The questionnaire presents closed questions, with seven response options: nothing, a little, somewhat, moderately, considerably, very, and very much. The answers are equivalent to a seven-point scale, where the score with the smallest value is 1, corresponds to the answer "nothing"; the highest value is 7 and corresponds to the response "very much", indicating, respectively, the lowest and highest satisfaction. The questions 2, 4, 7 and 13 correspond to items denominated reverse, where the score 7 corresponds to the answer "nothing" and the score of 1 corresponds to "very much".
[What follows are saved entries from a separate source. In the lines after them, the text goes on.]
import Literature.NumberTheory.ConnesConsani2021.ProlatePointwiseParseval
import Literature.NumberTheory.ConnesConsani2021.ProlateContinuation
import Literature.NumberTheory.ConnesConsani2021.ProlateEigenvalueVirial
import HarnessLib

/-!
# Derivative-Parseval for the prolate basis: `Σ_n λ(n)² ψ_n′(y)² = ‖s_y‖² = ∫_{−1}^{1} (2πx)² sin²(2πxy) dx`

LINE 1 — FRAMING: RH-FREE corpus literature (a Parseval identity for Slepian's `λ = 1` even prolate
basis `ξ_n = √2ψ_n` of `𝒫₁L²(ℝ)_ev` against the cut-off SINE-MOMENT wave `s_y`); cell rh-crit, corpus C1,
seat t2 (hand #1, cc-lead R102 (1)(c) / R105 (1): "BANK the derivative-Parseval identity
`HasSum (fun n ↦ λ(n)²·(ψ_n′ y)²) ‖s_y‖²`, `s_y = 1_{[−1,1]}·(−2πx)sin(2πxy)`, as the first brick of the
(ii)-FULL fallback" for the (E-a) high-mode tail of K3 `WindowSpectralBound`, stmt 19306).
bears_on: W-C/W-P — K3 (E-a) certificate, tail design (ii)-FULL (documented fallback; primary = (iv)).
WHAT THIS IS NOT: a certificate, a tail bound with numerals, or any claim about RH — nothing in this file
mentions `ζ`, the critical strip or RH, and nothing here bears on the truth of RH.

Source: A. Connes, C. Consani, *Weil positivity and trace formula, the archimedean place*, Selecta Math.
(N.S.) 27 (2021) 77 = arXiv:2006.13771 [bib `ConnesConsani2021`]: §4 p. 16 eq. (74)/(cosalphan)
(`∫_{−1}^{1} ψ_n(x)cos(2πxy)dx = λ(n)ψ_n(y)`), Prop. 4.5 (ii)–(iii) p. 17 ("the `ξ_n` form an orthonormal
basis of the range of `𝒫₁`" in `L²(ℝ)_ev`; Bessel against cut-off plane waves), Remark 4.6 (i) p. 18,
App. F (arXiv chunk p0035:L55: `η_n′(ρ) = −4π∫_0^1 sin(2πρx)ξ_n(x)x dx`), §5 p. 32 (`η_n = λ(n)ξ_n^{an}`).
The identity itself is the `y`-derivative companion of Remark 4.6 (i)'s pointwise Parseval
`Σ λ(n)²ψ_n(y)² = ‖c_y‖²` (tree: `hasSum_sq_prolateEigen_mul_sq_of_xi_complete`, seat t12): it is
Parseval for the vector `s_y = ∂_y c_y`, whose coefficients are `⟨ξ_n|s_y⟩ = η̃_n′(y) = λ(n)(ψ_n^{an})′(y)`.

## What is here (theorems only: 0 definitions, 0 named facts; completeness = the tree THEOREM
`CC2021_sec4_xi_complete_holds`)

* the cut-off sine-moment wave `s_y := 1_{[−1,1]}(x)·(−2πx)sin(2πxy)` in `L²(ℝ)`: `memLp_cutoffSinWave`,
  `norm_cutoffSinWave_sq_eq_integral` (`‖s_y‖² = ∫_{−1}^{1}(2πx)²sin²(2πxy)dx`), `cutoffSinWave_mem_evenPart`,
  `cutoffProj_cutoffSinWave`, **`inner_cutoffSinWave_prolateXi`** (`⟨s_y|ξ_n⟩ = η̃_n′(y)`, all real `y`),
  `deriv_cosTransform_prolateFun_eq` (`η̃_n′ = λ(n)(ψ_n^{an})′` on `ℝ`),
  `deriv_prolateFun_eq_deriv_prolateFunAn` (`ψ_n′ = (ψ_n^{an})′` on `(−1,1)`);
* Bessel (no completeness): `sum_sq_deriv_cosTransform_le`;
* **PARSEVAL** (from `CC2021_sec4_xi_complete`, then unconditionally via `_holds`):
  `hasSum_sq_deriv_cosTransform[_of_xi_complete]` — `Σ_n η̃_n′(y)² = ‖s_y‖²` for EVERY real `y`;
  `hasSum_sq_prolateEigen_mul_sq_deriv_prolateFunAn[_of_xi_complete]` — `Σ_n λ(n)²(ψ_n^{an})′(y)² = ‖s_y‖²`
  for every real `y` (the form the (98)/(99) bookkeeping on `ρx ∈ [1,2]` uses);
  **`hasSum_sq_prolateEigen_mul_sq_deriv[_of_xi_complete]`** — `Σ_n λ(n)²ψ_n′(y)² = ‖s_y‖²` for `y ∈ (−1,1)`
  (the statement asked for in R105 (1));
* the cosine companion for EVERY real `y` (t12's identity is stated for `y ∈ [−1,1]`):
  `hasSum_sq_cosTransform`, `hasSum_sq_prolateEigen_mul_sq_prolateFunAn` — `Σ_n λ(n)²ψ_n^{an}(y)² = ‖c_y‖²`;
* the closed form `norm_cutoffSinWave_sq` (`‖s_y‖² = 4π²/3 − 4π²(sin a/a + 2cos a/a² − 2sin a/a³)`, `a = 4πy`)
  and `hasSum_sq_prolateEigen_mul_sq_deriv_prolateFunAn_one` (`Σλ(n)²(ψ_n^{an})′(1)² = 4π²/3 − 1/2`);
* (P3) the SECOND-DERIVATIVE companion against `w_y := 1_{[−1,1]}·(−(2πx)²)cos(2πxy)`:
  `inner_cutoffCosMomentWave_prolateXi` (`⟨w_y|ξ_n⟩ = η̃_n″(y)`), `hasSum_sq_deriv_deriv_cosTransform`,
  `hasSum_sq_prolateEigen_mul_sq_deriv_deriv_prolateFunAn` (all real `y`),
  **`hasSum_sq_prolateEigen_mul_sq_deriv_deriv`** (`Σ_n λ(n)²ψ_n″(y)² = ‖w_y‖²`, `y ∈ (−1,1)`);
* (P4) the INTEGRATED identities (Hilbert–Schmidt norms in the `L²((0,1])` model of
  `ProlateTraceIdentities.lean`, kernels `2·(−2πx)sin(2πxy)` and `2·(−(2πx)²)cos(2πxy)`):
  **`hasSum_sq_prolateEigen_mul_integral_sq_deriv_prolateFunAn`** (`Σ_n λ(n)²‖(ψ_n^{an})′‖²_{L²(−1,1)} = 8π²/3 + 1/2`),
  **`hasSum_sq_prolateEigen_mul_integral_sq_deriv_deriv_prolateFunAn`** (`Σ_n λ(n)²‖(ψ_n^{an})″‖²_{L²(−1,1)} = 32π⁴/5 − 2π² + 3/4`).
These are items (P2)–(P4) of the (ii)-FULL fallback spec `cc/drafts/t7-K3-tail-ii-FULL.md` §1 (seat t7).
-/

noncomputable section

open Real MeasureTheory Set Filter Complex
open scoped InnerProductSpace Topology

namespace Literature.NumberTheory.ConnesConsani2021

open Literature.NumberTheory.LFunctions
The scores were summed in their categories and then divided by the number of questions in each category. Thus, the overall result is the arithmetic average of the four categories. For the analyses, the total score and the categories "positive effects" and "negative factors" were used. The specific analysis of categories "service and value" and "personal image" were not part of the purpose of the study.

Procedures

All patients initiated the process at DERDIC through consultation with ENT, followed by audiometry (pure tone audiometry and speech) and acoustic impedance measurements. Hearing testing was performed by Audiologists and the equipment was calibrated according to ISO 8253-1 (1989). From the medical indication, patients were referred to the process of selection and fitting of hearing aids.

Once the concession of hearing aids was formalized, patients were instructed on care, handling and use of communication strategies to better understanding speech. The instruction manual and warranty card were handled to patients and they were scheduled to return for follow-up sessions. The research was conducted in the follow-up sessions of one, three and six months.

In all follow-up sessions the researcher verified if the patient and/or companion had any questions about the care and handling of the hearing aid and if there was need for adjustment in the molds or in the electroacoustic characteristics of the hearing aid (based on complaints). In addition, in situ measurements were performed to verify the electroacoustic characteristics of hearing aids, but these were not used in the analysis of the current study. There was a gradual increase in the gain of hearing aids at the follow-up sessions of three and six months.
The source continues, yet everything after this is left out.